EXCERPTED DATA

= Beginning of Section =

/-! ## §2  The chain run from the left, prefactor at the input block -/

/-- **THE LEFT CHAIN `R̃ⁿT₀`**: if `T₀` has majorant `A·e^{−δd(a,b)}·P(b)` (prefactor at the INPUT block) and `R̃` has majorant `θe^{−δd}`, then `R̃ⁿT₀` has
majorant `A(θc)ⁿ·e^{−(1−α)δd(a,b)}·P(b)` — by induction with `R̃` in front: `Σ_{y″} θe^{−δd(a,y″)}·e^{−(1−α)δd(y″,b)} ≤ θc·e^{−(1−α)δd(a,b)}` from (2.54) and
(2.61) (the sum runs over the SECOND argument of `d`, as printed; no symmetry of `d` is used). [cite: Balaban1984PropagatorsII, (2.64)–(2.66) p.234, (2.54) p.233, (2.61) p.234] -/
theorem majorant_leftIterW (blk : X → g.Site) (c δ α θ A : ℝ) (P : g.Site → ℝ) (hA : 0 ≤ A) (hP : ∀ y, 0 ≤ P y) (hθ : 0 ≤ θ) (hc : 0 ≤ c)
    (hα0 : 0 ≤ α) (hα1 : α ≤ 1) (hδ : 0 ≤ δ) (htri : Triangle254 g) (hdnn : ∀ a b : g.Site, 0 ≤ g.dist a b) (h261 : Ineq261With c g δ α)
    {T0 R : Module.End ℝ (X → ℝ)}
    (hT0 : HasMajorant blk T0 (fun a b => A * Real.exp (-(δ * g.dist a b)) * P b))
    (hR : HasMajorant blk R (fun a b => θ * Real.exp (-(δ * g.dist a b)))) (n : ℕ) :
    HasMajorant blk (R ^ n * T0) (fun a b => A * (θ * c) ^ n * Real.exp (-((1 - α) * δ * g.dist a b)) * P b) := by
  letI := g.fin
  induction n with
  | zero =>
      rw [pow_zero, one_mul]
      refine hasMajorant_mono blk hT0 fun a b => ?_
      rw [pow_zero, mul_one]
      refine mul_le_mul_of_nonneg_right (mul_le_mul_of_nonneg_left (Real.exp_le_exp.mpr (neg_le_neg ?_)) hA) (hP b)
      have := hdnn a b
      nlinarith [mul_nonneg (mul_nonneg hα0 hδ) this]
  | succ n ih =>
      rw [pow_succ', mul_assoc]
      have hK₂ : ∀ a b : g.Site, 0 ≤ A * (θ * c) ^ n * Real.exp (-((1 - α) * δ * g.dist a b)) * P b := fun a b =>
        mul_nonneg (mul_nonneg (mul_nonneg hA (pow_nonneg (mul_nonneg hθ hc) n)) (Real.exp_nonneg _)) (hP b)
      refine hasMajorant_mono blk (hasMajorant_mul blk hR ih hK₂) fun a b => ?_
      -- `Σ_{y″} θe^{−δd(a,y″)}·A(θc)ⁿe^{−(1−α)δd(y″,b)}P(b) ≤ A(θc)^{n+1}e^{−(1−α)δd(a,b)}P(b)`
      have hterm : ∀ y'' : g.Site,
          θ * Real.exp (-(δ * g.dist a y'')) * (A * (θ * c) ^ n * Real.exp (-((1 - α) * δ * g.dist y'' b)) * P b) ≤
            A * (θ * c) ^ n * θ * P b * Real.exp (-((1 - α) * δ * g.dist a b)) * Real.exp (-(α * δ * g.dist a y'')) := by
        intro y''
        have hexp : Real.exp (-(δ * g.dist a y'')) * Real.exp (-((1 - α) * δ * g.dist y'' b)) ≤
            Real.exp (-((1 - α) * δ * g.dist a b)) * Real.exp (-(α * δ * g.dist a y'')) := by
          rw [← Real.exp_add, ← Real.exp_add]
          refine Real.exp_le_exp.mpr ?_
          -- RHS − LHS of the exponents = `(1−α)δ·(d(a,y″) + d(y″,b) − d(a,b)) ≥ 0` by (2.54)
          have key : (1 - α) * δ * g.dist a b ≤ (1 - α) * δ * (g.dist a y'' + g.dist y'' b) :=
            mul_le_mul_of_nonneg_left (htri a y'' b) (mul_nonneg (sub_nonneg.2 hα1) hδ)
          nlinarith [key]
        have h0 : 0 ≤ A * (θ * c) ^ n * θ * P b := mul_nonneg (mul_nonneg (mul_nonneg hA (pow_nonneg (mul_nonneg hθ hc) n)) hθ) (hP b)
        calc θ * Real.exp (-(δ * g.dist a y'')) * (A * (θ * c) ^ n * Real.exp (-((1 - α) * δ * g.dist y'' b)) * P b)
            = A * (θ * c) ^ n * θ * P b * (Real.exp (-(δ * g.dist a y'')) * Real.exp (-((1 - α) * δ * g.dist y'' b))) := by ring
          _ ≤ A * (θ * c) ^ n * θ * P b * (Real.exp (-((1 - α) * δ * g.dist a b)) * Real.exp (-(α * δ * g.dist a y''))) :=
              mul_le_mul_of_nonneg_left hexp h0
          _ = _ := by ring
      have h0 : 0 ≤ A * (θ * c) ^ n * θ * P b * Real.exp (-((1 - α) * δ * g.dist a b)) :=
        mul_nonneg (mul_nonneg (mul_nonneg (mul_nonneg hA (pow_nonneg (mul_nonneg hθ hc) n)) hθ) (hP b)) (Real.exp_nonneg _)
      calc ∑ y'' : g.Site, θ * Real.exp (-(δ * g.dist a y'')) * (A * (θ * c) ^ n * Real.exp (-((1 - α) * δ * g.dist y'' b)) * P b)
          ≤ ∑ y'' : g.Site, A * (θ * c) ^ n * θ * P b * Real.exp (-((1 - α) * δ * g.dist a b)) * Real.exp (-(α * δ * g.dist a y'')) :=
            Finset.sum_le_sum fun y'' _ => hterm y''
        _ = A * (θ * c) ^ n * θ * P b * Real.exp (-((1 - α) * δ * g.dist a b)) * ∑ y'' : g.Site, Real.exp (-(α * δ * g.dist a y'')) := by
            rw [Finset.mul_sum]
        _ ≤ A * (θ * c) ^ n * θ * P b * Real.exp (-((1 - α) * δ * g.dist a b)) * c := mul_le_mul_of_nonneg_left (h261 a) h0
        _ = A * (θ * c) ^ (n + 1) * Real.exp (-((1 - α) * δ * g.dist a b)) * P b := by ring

= End of Section =
= Beginning of Section =

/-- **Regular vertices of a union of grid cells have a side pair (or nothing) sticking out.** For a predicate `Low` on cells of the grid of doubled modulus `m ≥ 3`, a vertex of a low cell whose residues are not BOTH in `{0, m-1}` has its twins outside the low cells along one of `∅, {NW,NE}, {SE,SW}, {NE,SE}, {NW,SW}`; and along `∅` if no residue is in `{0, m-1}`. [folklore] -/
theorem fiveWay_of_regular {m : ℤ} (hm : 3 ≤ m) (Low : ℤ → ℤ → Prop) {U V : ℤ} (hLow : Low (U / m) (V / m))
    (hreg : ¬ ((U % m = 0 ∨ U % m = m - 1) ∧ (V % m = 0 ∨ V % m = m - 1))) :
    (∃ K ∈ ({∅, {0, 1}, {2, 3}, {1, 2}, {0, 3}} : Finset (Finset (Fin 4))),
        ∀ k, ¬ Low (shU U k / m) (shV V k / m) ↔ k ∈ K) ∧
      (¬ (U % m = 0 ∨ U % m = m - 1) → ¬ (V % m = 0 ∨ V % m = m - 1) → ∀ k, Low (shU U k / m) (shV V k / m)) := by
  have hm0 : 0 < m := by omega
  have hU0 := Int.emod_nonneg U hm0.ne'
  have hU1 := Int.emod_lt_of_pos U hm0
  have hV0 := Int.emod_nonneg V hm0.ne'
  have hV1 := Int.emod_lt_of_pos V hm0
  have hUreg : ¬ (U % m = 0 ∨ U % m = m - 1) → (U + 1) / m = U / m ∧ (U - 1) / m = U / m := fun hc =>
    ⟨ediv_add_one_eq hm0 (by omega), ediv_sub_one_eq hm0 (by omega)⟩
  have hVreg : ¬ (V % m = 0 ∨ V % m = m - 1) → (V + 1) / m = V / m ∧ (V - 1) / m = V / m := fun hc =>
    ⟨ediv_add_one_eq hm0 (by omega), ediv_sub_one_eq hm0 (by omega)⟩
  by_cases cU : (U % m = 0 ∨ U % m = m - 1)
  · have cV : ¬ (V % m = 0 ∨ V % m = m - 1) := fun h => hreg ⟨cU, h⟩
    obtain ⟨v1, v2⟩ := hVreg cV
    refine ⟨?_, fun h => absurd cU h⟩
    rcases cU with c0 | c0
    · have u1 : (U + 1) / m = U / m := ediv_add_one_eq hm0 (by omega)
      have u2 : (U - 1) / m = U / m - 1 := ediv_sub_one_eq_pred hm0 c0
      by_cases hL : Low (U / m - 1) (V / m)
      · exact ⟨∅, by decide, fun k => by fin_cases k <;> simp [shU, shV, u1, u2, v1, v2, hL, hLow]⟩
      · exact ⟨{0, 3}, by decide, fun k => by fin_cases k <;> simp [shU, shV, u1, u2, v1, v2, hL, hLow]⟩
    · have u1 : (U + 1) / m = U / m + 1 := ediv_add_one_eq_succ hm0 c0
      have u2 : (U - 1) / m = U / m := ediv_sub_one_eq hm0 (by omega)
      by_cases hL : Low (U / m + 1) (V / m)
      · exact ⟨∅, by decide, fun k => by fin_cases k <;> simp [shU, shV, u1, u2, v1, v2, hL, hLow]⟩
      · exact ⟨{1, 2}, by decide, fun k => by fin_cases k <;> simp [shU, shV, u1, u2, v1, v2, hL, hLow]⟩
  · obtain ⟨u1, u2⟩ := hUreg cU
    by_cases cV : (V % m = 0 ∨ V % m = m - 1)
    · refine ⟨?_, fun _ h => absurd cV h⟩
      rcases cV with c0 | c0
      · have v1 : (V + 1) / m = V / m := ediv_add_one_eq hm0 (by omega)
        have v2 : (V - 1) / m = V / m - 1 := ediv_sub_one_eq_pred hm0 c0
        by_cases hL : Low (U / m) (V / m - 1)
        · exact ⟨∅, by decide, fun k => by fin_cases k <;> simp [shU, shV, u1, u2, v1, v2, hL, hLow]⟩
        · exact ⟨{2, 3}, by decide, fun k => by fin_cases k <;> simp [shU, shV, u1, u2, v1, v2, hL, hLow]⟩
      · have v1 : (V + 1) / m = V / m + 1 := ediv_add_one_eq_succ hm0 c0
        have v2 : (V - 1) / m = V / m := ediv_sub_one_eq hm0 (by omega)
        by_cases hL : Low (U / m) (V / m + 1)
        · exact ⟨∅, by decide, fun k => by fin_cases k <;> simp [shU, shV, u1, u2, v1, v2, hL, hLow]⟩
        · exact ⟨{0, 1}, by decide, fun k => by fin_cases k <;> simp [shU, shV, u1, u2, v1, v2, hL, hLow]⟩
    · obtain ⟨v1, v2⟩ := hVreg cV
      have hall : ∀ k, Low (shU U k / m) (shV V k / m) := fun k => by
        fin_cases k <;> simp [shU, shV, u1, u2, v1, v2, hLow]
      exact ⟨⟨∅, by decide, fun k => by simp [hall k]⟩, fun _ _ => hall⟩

= End of Section =

YOUR TASK
Your reply is to repeat, unchanged, the lines above running from the one with "refine hasMajorant_mono blk hT0" up to and including the one with "refine hasMajorant_mono blk (hasMajorant_mul".

EXPECTED OUTPUT
      refine hasMajorant_mono blk hT0 fun a b => ?_
      rw [pow_zero, mul_one]
      refine mul_le_mul_of_nonneg_right (mul_le_mul_of_nonneg_left (Real.exp_le_exp.mpr (neg_le_neg ?_)) hA) (hP b)
      have := hdnn a b
      nlinarith [mul_nonneg (mul_nonneg hα0 hδ) this]
  | succ n ih =>
      rw [pow_succ', mul_assoc]
      have hK₂ : ∀ a b : g.Site, 0 ≤ A * (θ * c) ^ n * Real.exp (-((1 - α) * δ * g.dist a b)) * P b := fun a b =>
        mul_nonneg (mul_nonneg (mul_nonneg hA (pow_nonneg (mul_nonneg hθ hc) n)) (Real.exp_nonneg _)) (hP b)
      refine hasMajorant_mono blk (hasMajorant_mul blk hR ih hK₂) fun a b => ?_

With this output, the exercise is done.